**Work request:**
Reproduce exactly the lines of the material beneath, from the line that contains "the reading sees." to the line that contains "of record and", both included, and no other lines.

**Given records:**
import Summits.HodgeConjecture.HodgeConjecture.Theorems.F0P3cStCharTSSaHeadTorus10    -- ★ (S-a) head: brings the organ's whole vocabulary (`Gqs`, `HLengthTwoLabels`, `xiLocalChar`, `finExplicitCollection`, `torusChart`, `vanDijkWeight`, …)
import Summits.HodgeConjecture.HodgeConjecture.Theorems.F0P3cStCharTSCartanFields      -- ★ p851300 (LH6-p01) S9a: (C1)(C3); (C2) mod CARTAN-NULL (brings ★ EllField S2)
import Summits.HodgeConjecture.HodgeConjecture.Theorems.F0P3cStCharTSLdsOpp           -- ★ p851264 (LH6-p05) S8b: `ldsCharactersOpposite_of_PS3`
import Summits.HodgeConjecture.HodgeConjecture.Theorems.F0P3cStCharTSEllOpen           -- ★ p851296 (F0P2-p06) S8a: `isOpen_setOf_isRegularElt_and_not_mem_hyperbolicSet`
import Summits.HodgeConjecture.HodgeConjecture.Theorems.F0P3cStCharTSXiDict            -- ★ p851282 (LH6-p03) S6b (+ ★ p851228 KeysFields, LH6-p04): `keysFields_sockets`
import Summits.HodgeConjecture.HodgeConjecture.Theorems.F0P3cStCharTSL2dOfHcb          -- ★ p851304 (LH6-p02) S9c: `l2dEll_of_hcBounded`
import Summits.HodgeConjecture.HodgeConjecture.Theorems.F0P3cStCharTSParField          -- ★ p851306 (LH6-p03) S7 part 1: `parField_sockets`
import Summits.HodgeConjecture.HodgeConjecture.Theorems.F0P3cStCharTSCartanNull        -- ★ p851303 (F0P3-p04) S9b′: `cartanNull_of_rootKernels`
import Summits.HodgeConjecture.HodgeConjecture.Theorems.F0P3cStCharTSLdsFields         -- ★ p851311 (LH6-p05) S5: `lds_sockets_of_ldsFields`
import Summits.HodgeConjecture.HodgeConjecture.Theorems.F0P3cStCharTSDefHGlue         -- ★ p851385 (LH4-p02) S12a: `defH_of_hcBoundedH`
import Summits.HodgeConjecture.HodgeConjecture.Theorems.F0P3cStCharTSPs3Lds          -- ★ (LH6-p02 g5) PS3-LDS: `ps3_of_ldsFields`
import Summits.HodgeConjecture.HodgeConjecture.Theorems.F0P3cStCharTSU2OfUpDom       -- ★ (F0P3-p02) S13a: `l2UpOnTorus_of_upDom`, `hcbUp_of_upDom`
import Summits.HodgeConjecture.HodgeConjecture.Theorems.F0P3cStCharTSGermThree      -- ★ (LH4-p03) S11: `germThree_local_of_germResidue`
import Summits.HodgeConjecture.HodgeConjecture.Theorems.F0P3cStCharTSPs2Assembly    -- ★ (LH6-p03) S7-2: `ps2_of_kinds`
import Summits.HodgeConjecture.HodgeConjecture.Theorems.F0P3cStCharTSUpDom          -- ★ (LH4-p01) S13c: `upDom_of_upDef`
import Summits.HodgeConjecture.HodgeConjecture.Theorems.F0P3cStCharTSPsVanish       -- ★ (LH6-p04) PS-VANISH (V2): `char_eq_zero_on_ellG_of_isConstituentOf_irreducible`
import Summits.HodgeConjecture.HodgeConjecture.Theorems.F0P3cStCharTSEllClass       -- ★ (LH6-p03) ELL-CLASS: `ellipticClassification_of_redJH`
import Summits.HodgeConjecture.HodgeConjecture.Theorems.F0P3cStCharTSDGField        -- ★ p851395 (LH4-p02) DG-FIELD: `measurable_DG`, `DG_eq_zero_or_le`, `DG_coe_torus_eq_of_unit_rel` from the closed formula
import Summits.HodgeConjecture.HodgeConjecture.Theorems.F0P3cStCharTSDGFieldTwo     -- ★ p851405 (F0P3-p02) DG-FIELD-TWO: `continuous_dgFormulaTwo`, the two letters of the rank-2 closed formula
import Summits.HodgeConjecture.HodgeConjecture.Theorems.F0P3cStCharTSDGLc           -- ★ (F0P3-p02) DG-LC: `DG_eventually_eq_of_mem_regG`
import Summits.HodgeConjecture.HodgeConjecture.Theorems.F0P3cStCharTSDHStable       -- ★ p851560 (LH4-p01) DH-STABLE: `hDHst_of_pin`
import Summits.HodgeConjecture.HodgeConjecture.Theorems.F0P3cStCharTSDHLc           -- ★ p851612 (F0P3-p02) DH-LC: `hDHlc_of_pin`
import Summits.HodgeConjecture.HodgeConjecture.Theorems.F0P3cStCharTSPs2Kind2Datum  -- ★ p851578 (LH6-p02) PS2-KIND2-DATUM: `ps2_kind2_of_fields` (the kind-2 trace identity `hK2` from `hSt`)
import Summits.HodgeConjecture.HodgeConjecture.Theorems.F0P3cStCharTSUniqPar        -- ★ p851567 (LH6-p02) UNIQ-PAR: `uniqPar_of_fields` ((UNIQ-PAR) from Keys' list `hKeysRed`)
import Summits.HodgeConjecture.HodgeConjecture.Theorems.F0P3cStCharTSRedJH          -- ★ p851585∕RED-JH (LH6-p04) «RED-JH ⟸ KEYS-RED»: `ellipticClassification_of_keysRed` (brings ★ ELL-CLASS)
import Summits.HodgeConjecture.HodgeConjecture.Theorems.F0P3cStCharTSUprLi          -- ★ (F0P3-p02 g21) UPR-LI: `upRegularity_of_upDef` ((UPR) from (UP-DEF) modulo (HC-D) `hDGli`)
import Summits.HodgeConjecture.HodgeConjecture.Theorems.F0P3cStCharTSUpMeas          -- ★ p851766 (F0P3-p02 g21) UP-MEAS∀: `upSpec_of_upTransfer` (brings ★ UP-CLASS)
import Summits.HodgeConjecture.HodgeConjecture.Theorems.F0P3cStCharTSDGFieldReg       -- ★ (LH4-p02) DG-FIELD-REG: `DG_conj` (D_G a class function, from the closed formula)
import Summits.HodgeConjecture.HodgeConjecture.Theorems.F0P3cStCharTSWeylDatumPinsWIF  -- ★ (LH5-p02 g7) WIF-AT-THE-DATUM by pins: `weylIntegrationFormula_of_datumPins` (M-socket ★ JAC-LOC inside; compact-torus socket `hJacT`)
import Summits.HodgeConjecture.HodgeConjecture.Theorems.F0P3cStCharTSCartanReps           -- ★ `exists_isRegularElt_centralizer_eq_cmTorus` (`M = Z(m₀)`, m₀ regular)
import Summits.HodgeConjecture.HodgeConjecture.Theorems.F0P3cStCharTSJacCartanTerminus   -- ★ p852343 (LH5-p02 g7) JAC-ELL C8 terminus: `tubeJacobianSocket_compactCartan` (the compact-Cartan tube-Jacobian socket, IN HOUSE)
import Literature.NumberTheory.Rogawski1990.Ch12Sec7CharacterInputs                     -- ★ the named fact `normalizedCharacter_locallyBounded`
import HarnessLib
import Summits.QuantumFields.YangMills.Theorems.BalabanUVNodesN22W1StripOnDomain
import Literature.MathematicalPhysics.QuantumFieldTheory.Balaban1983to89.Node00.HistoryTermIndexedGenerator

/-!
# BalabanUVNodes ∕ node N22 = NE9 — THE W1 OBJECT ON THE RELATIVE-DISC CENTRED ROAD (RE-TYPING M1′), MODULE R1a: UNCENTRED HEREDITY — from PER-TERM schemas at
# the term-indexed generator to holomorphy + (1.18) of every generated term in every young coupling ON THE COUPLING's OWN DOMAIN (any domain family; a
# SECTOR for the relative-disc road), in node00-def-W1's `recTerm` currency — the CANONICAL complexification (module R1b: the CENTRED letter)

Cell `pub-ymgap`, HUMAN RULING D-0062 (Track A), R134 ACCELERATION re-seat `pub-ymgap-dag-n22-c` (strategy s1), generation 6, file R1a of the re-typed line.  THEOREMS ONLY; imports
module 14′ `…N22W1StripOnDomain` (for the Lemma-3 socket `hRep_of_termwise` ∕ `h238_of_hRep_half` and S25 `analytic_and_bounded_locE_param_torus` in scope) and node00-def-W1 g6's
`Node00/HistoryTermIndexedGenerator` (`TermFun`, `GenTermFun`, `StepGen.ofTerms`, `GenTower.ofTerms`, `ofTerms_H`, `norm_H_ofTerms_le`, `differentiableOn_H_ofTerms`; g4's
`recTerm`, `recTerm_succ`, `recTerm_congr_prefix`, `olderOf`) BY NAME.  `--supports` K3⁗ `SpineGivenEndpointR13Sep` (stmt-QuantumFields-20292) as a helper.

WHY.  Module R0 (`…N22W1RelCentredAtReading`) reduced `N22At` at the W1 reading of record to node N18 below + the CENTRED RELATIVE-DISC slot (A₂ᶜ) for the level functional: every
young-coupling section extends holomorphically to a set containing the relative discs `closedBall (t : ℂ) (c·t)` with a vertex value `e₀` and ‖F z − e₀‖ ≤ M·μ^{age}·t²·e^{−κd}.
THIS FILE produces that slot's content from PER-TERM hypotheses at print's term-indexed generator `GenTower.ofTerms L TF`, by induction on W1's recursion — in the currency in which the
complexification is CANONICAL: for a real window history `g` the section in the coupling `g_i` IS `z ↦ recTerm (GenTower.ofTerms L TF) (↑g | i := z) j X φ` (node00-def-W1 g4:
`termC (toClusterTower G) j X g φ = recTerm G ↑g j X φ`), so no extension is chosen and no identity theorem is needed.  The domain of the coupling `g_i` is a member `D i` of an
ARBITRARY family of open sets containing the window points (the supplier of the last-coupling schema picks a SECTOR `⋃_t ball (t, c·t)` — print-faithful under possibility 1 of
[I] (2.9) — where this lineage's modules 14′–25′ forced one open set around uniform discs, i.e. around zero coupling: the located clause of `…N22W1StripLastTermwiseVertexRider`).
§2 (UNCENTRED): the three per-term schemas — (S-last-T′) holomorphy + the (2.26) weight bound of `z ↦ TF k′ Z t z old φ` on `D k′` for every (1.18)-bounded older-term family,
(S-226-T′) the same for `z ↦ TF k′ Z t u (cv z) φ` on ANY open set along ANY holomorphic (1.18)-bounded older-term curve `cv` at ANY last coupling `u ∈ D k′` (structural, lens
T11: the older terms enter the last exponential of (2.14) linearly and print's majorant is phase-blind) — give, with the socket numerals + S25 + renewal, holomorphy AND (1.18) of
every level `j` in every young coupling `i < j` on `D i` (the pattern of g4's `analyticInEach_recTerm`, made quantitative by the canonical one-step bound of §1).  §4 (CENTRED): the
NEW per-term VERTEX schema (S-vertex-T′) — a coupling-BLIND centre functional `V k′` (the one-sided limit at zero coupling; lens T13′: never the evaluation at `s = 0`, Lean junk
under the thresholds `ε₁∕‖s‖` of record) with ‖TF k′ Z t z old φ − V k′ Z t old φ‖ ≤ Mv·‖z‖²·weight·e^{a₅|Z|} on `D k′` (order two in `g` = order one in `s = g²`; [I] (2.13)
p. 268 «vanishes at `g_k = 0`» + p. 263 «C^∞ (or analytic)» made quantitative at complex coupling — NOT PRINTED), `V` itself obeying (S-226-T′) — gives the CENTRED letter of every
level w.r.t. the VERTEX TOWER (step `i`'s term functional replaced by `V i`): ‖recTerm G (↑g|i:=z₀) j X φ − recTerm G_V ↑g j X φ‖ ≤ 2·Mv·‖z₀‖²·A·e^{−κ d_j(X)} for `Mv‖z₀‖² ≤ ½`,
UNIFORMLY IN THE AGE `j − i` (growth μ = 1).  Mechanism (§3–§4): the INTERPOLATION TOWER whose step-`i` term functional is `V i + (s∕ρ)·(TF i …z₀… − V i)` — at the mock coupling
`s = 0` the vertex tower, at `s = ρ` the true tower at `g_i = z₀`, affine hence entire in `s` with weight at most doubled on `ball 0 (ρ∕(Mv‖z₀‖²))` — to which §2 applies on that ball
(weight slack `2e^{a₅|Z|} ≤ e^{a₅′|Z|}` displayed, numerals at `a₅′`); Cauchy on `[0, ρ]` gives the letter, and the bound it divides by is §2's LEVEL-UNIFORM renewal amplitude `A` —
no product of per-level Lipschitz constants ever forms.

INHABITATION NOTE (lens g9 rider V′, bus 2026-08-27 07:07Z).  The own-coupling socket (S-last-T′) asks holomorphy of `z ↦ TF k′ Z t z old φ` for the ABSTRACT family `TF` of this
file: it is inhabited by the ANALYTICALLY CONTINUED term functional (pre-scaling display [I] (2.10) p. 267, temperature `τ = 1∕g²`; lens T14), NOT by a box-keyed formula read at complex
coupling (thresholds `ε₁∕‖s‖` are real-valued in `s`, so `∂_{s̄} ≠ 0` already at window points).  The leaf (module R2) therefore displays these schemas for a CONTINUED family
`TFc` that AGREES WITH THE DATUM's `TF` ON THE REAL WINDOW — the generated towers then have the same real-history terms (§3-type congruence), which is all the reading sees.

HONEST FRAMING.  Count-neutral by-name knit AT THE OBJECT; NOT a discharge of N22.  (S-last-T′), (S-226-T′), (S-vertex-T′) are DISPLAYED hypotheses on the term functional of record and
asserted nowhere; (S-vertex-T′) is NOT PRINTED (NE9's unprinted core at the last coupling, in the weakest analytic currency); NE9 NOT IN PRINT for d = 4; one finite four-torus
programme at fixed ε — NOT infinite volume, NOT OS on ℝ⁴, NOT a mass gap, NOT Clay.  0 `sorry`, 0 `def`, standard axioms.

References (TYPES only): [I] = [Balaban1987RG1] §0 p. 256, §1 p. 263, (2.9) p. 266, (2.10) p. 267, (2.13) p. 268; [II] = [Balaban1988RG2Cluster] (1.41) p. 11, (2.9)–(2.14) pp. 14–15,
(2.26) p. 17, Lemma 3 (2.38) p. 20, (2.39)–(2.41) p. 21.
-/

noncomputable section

**Solved problem:**
`TFc` that AGREES WITH THE DATUM's `TF` ON THE REAL WINDOW — the generated towers then have the same real-history terms (§3-type congruence), which is all the reading sees.

HONEST FRAMING.  Count-neutral by-name knit AT THE OBJECT; NOT a discharge of N22.  (S-last-T′), (S-226-T′), (S-vertex-T′) are DISPLAYED hypotheses on the term functional of record and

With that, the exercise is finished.